Instructions for the task:
Below are records; reproduce exactly the lines from the first through the one containing "(hfact : poitouTate_selmerStructure_duality".
_ _ _ _
/-! ### §2. The pairing data of the law, from the Poitou–Tate fact -/

/-- **The group-currency inputs `b`, `hsymm`, `hnd`, `hΛ`, `hX`, `hrec`, `hPT` for `E[p]`.** For an
odd prime `p`, a finite set of places `S ⊇ {v ∣ ∞} ∪ {v ∣ p} ∪ {bad v}` and `P` with
`{v ∣ ∞} ∪ {v ∣ p} ⊆ P ⊆ S`, the Poitou–Tate fact yields bi-additive `b_v : H¹(K_v, E[p])² → ℤ/p`
(namely `inv_v(· ∪_{e,v} ·)` for a Weil pairing `e`) which are symmetric (KMR 3.1(i)) and
non-degenerate (Milne I 2.3), for which `Λ_v = H¹_ur` (`v ∉ P`) and `𝓛_v` (`v ∈ S`) are their own
annihilators (Milne I 2.6, KMR 3.1(ii)), whose sum over `S' ⊇ P` vanishes on pairs of global classes
residual outside `S'` (Milne I 4.10(b)), and with `Z^⊥ ⊆ Z` for `Z = loc_S` of the classes residual
outside `S` (Howard 2.1.11). [cite: KlagsbrunMazurRubin2013, Thm. 3.1 and proof of Thm. 3.9]
[cite: MilneADT2006, Ch. I, Cor. 2.3, Thm. 2.6 and Thm. 4.10(b)]
[cite: Howard2004HeegnerKolyvagin, Thm. 2.1.11 (arXiv:1202.6340 p. 6)] -/
theorem exists_groupForm_data (hp2 : p ≠ 2)
    (hfact : poitouTate_selmerStructure_duality K)
    {S P : Finset (Place K)} (hS : ∀ w : InfinitePlace K, (Sum.inl w : Place K) ∈ S)
    (hSp : ∀ v : HeightOneSpectrum (𝓞 K), (p : 𝓞 K) ∈ v.asIdeal → (Sum.inr v : Place K) ∈ S)
    (hSbad : ∀ v : HeightOneSpectrum (𝓞 K), (Sum.inr v : Place K) ∉ S → W.HasGoodReductionAt v)
    (hP : ∀ w : InfinitePlace K, (Sum.inl w : Place K) ∈ P)
    (hPp : ∀ v : HeightOneSpectrum (𝓞 K), (p : 𝓞 K) ∈ v.asIdeal → (Sum.inr v : Place K) ∈ P) :
    ∃ b : ∀ v : Place K, galoisCohomology ((W.torsionGaloisModule (p : ℤ)).toLocal v) 1 →+
        galoisCohomology ((W.torsionGaloisModule (p : ℤ)).toLocal v) 1 →+ ZMod p,
      (∀ v x y, b v x y = b v y x) ∧
      (∀ v x, (∀ y, b v x y = 0) → x = 0) ∧
      (∀ v, v ∉ P → ∀ x, x ∈ residualSelmerStructure W p v ↔
        ∀ y ∈ residualSelmerStructure W p v, b v x y = 0) ∧
      (∀ v ∈ S, ∀ x, x ∈ W.kummerSelmerStructure (p : ℤ) v ↔
        ∀ y ∈ W.kummerSelmerStructure (p : ℤ) v, b v x y = 0) ∧
      (∀ S' : Finset (Place K), P ⊆ S' → ∀ c d : galH1Torsion W (p : ℤ),
        (∀ v, v ∉ S' → galoisCohomology.localization (W.torsionGaloisModule (p : ℤ)) v 1 c ∈
          residualSelmerStructure W p v) →
        (∀ v, v ∉ S' → galoisCohomology.localization (W.torsionGaloisModule (p : ℤ)) v 1 d ∈
          residualSelmerStructure W p v) →
        ∑ v ∈ S', b v (galoisCohomology.localization (W.torsionGaloisModule (p : ℤ)) v 1 c)
          (galoisCohomology.localization (W.torsionGaloisModule (p : ℤ)) v 1 d) = 0) ∧
      ∀ y : ∀ v : Place K, galoisCohomology ((W.torsionGaloisModule (p : ℤ)).toLocal v) 1,
        (∀ c : galH1Torsion W (p : ℤ),
          (∀ v, v ∉ S → galoisCohomology.localization (W.torsionGaloisModule (p : ℤ)) v 1 c ∈
            residualSelmerStructure W p v) →
          ∑ v ∈ S, b v (galoisCohomology.localization (W.torsionGaloisModule (p : ℤ)) v 1 c) (y v) = 0) →
        ∃ c : galH1Torsion W (p : ℤ),
          (∀ v, v ∉ S → galoisCohomology.localization (W.torsionGaloisModule (p : ℤ)) v 1 c ∈
            residualSelmerStructure W p v) ∧
          ∀ v ∈ S, galoisCohomology.localization (W.torsionGaloisModule (p : ℤ)) v 1 c = y v := by
  haveI : ∀ v : Place K, LocallyCompactSpace (absoluteGaloisGroup (Place.Completion v)) :=
    fun v => by haveI := absoluteGaloisGroup_compactSpace (Place.Completion v); infer_instance
  haveI : NeZero p := ⟨hp.out.ne_zero⟩
  have hodd : Odd p := hp.out.odd_of_ne_two hp2
  -- a Weil pairing on `E[p]` (PROVED in the tree)
  obtain ⟨e, hμ, hadd₁, hadd₂, halt, hnondeg, hgal⟩ :=
    exists_weilPairing_holds W p hp.out.two_le (Nat.cast_ne_zero.mpr hp.out.ne_zero)
  have hskew : ∀ S T, e T S = (e S T)⁻¹ := skew_of_alt W p e hμ hadd₁ hadd₂ halt
  -- the Poitou–Tate family (the ONE named fact)
  obtain ⟨inv, hperf, hsum, hUO, hSC⟩ := hfact p
  have hinj : ∀ v : HeightOneSpectrum (𝓞 K), Injective (inv (Sum.inr v)) := fun v => (hperf v).1.injective
  -- the bi-additive local pairings
  obtain ⟨b, hb⟩ := exists_biadditive_invWeilCup W p e hμ hadd₁ hadd₂ hgal inv
  refine ⟨b, ?_, ?_, ?_, ?_, ?_, ?_⟩
  · exact fun v x y => invWeilCup_symm W p e hμ hadd₁ hadd₂ hgal hskew inv b hb v x y
  · exact fun v x hx => hnd_groupForm W p e hμ hadd₁ hadd₂ hgal hodd hnondeg inv hinj b hb v x hx
  · exact hΛ_groupForm_of_forall W p e hμ hadd₁ hadd₂ hgal hnondeg inv hinj b hb
      (residualSelmerStructure W p) hP
      (fun v hv => residualSelmerStructure_inr_of_not_mem W p (fun h => hv (hPp v h)))
      (hcardΛ_groupForm W p hPp)
  · exact hX_groupForm W p e hμ hadd₁ hadd₂ hgal hodd halt hnondeg inv hinj b hb S (hcard_groupForm W p S)
  · exact hrec_of_sumLocalTermEqZero W p e hμ hadd₁ hadd₂ hgal inv hsum b hb hP hPp
  · intro y hy
    obtain ⟨c, hc, hcy⟩ := hPT_groupForm W p e hμ hadd₁ hadd₂ hgal hskew hnondeg inv hUO hSC b hb hS hSp
      hSbad y (fun c hc => hy c ((forall_not_mem_residual_iff W p hS hSp c).2 hc))
    exact ⟨c, (forall_not_mem_residual_iff W p hS hSp c).2 hc, hcy⟩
_ _ _ _
Solution for this exercise:
/-! ### §2. The pairing data of the law, from the Poitou–Tate fact -/

/-- **The group-currency inputs `b`, `hsymm`, `hnd`, `hΛ`, `hX`, `hrec`, `hPT` for `E[p]`.** For an
odd prime `p`, a finite set of places `S ⊇ {v ∣ ∞} ∪ {v ∣ p} ∪ {bad v}` and `P` with
`{v ∣ ∞} ∪ {v ∣ p} ⊆ P ⊆ S`, the Poitou–Tate fact yields bi-additive `b_v : H¹(K_v, E[p])² → ℤ/p`
(namely `inv_v(· ∪_{e,v} ·)` for a Weil pairing `e`) which are symmetric (KMR 3.1(i)) and
non-degenerate (Milne I 2.3), for which `Λ_v = H¹_ur` (`v ∉ P`) and `𝓛_v` (`v ∈ S`) are their own
annihilators (Milne I 2.6, KMR 3.1(ii)), whose sum over `S' ⊇ P` vanishes on pairs of global classes
residual outside `S'` (Milne I 4.10(b)), and with `Z^⊥ ⊆ Z` for `Z = loc_S` of the classes residual
outside `S` (Howard 2.1.11). [cite: KlagsbrunMazurRubin2013, Thm. 3.1 and proof of Thm. 3.9]
[cite: MilneADT2006, Ch. I, Cor. 2.3, Thm. 2.6 and Thm. 4.10(b)]
[cite: Howard2004HeegnerKolyvagin, Thm. 2.1.11 (arXiv:1202.6340 p. 6)] -/
theorem exists_groupForm_data (hp2 : p ≠ 2)
    (hfact : poitouTate_selmerStructure_duality K)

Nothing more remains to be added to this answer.